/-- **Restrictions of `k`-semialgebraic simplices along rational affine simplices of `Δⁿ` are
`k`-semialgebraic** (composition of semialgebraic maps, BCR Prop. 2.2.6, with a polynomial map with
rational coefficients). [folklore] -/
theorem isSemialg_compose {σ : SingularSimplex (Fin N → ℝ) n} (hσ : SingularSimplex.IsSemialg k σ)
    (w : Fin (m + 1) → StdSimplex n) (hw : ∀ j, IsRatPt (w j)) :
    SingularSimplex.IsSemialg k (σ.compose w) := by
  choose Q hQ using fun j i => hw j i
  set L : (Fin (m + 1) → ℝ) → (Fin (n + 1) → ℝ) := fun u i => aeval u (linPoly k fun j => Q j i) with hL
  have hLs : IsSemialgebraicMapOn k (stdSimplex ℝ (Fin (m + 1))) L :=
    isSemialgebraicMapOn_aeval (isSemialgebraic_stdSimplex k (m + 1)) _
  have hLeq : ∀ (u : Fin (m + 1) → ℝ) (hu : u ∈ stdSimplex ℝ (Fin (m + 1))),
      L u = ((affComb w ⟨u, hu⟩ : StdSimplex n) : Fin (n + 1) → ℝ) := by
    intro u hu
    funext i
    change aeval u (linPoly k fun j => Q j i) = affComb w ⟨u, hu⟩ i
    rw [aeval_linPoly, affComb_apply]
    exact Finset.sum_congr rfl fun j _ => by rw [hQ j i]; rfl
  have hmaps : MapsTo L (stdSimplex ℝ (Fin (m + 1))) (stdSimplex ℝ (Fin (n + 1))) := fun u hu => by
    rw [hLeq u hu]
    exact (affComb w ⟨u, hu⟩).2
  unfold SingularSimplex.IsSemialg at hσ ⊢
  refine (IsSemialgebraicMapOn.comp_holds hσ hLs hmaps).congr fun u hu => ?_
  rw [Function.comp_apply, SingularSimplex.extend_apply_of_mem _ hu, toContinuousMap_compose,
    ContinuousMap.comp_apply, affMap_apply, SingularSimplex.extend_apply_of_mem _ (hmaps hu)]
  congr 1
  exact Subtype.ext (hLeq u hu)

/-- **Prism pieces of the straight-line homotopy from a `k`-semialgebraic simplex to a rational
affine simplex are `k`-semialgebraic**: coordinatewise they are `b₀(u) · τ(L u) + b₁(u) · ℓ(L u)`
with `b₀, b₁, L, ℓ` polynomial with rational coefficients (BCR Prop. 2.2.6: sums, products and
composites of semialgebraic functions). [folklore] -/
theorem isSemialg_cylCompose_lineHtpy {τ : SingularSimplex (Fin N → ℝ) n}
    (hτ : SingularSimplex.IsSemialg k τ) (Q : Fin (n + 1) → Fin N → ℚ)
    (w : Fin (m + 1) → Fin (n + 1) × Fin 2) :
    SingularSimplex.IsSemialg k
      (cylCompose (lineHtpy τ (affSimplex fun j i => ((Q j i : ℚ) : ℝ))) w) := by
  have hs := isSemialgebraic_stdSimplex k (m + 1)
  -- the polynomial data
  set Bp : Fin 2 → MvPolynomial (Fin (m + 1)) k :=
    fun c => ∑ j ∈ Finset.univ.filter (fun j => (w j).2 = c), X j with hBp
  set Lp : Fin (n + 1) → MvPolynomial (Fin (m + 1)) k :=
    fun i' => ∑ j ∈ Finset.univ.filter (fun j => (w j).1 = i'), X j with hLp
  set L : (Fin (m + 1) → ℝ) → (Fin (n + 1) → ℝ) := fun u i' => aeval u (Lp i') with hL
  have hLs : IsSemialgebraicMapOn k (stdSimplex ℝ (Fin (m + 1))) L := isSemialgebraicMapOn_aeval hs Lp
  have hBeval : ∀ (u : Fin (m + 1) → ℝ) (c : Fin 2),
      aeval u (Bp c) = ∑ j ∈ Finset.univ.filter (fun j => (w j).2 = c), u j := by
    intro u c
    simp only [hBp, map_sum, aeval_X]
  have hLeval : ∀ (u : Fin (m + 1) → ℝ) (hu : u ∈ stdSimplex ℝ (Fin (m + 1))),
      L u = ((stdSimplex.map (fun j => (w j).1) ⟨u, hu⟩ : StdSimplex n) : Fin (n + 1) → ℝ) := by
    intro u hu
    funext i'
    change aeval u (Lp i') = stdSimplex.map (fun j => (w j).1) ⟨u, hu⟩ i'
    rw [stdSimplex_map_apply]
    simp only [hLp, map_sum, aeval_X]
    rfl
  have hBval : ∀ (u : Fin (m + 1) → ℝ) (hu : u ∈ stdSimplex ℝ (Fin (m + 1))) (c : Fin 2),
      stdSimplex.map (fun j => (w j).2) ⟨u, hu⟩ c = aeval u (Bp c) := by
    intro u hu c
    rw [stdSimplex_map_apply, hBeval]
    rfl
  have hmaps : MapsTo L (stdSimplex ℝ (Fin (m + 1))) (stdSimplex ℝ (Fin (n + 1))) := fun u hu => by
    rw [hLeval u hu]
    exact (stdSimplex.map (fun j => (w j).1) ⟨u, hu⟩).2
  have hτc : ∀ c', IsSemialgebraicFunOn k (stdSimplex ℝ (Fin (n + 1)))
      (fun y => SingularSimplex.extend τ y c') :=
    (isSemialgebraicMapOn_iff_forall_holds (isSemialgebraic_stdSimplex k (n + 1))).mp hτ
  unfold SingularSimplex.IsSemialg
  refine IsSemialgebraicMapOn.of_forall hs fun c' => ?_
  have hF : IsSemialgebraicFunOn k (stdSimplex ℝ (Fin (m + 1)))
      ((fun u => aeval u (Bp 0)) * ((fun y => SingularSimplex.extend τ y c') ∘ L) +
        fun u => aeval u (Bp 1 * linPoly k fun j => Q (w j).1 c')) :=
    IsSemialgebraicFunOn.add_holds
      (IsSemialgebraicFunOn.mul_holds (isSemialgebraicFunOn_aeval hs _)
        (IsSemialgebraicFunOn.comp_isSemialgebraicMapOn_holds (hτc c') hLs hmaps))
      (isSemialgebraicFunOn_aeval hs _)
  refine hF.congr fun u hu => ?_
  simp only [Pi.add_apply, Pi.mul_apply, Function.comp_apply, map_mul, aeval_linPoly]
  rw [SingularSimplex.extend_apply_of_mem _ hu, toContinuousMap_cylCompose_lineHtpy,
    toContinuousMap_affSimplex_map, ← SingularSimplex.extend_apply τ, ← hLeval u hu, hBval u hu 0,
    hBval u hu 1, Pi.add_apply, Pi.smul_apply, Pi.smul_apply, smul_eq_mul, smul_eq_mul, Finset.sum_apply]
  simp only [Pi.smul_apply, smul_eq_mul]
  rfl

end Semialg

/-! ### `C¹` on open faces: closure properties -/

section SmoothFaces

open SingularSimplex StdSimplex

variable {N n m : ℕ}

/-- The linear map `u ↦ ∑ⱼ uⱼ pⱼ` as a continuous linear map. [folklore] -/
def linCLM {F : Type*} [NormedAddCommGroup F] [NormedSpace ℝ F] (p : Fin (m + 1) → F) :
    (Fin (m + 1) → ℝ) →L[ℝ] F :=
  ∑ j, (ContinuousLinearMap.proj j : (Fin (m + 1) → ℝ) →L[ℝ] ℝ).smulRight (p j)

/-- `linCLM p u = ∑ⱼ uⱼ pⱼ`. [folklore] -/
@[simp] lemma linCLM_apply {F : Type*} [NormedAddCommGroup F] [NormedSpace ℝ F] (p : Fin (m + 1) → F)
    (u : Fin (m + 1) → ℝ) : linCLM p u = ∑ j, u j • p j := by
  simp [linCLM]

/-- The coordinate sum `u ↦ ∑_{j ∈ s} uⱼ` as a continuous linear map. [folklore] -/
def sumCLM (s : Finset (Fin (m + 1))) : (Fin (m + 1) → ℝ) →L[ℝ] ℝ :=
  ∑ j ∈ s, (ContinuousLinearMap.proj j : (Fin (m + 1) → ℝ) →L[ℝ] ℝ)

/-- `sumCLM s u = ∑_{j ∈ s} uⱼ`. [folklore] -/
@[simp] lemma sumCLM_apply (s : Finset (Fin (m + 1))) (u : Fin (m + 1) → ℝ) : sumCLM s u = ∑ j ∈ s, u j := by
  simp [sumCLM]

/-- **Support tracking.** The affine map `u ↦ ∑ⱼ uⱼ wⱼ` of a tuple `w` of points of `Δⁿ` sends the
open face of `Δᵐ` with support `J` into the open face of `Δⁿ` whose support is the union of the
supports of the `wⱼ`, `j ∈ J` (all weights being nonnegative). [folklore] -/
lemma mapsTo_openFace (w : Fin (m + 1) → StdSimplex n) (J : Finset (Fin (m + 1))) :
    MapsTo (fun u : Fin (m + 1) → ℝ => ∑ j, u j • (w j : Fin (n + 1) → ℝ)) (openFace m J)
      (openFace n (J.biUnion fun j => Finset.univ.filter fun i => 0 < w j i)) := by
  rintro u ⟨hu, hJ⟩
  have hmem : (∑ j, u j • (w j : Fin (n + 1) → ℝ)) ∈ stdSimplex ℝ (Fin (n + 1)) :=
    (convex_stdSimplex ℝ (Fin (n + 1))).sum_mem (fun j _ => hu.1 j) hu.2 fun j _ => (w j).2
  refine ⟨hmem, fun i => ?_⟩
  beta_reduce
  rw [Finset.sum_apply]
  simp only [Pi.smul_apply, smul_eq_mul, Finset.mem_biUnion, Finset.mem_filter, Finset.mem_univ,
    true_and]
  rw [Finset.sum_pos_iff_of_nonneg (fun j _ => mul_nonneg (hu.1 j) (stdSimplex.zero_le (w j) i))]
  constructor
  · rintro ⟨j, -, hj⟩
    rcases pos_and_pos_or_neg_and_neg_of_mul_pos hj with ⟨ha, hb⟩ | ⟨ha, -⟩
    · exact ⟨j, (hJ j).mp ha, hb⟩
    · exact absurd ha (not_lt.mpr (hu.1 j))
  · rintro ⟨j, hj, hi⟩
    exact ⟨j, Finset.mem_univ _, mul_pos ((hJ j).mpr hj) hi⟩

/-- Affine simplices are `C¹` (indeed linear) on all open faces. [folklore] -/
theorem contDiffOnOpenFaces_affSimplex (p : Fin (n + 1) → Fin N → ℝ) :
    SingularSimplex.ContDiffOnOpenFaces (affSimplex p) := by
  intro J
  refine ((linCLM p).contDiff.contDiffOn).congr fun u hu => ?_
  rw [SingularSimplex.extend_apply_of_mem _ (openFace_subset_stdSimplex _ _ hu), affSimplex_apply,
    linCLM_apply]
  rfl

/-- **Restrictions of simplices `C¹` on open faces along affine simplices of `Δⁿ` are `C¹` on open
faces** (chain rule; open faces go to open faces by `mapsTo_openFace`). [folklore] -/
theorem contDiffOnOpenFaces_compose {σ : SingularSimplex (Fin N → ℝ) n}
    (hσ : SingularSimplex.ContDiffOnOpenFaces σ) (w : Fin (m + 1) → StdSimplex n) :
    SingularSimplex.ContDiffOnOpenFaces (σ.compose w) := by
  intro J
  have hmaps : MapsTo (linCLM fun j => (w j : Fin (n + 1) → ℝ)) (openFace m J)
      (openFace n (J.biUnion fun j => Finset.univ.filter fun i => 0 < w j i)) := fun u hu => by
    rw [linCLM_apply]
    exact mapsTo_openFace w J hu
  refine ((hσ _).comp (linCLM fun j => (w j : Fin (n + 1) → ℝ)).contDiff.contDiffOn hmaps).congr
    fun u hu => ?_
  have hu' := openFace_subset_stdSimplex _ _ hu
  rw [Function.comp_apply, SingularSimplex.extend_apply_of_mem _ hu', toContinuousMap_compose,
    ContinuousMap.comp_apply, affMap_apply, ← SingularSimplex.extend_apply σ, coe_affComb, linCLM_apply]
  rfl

________________________________________

## YOUR INSTRUCTIONS
What lines of the material above hold the string "lemma"? Please copy them.

## SOLUTION TO THIS PROBLEM
@[simp] lemma linCLM_apply {F : Type*} [NormedAddCommGroup F] [NormedSpace ℝ F] (p : Fin (m + 1) → F)
@[simp] lemma sumCLM_apply (s : Finset (Fin (m + 1))) (u : Fin (m + 1) → ℝ) : sumCLM s u = ∑ j ∈ s, u j := by
lemma mapsTo_openFace (w : Fin (m + 1) → StdSimplex n) (J : Finset (Fin (m + 1))) :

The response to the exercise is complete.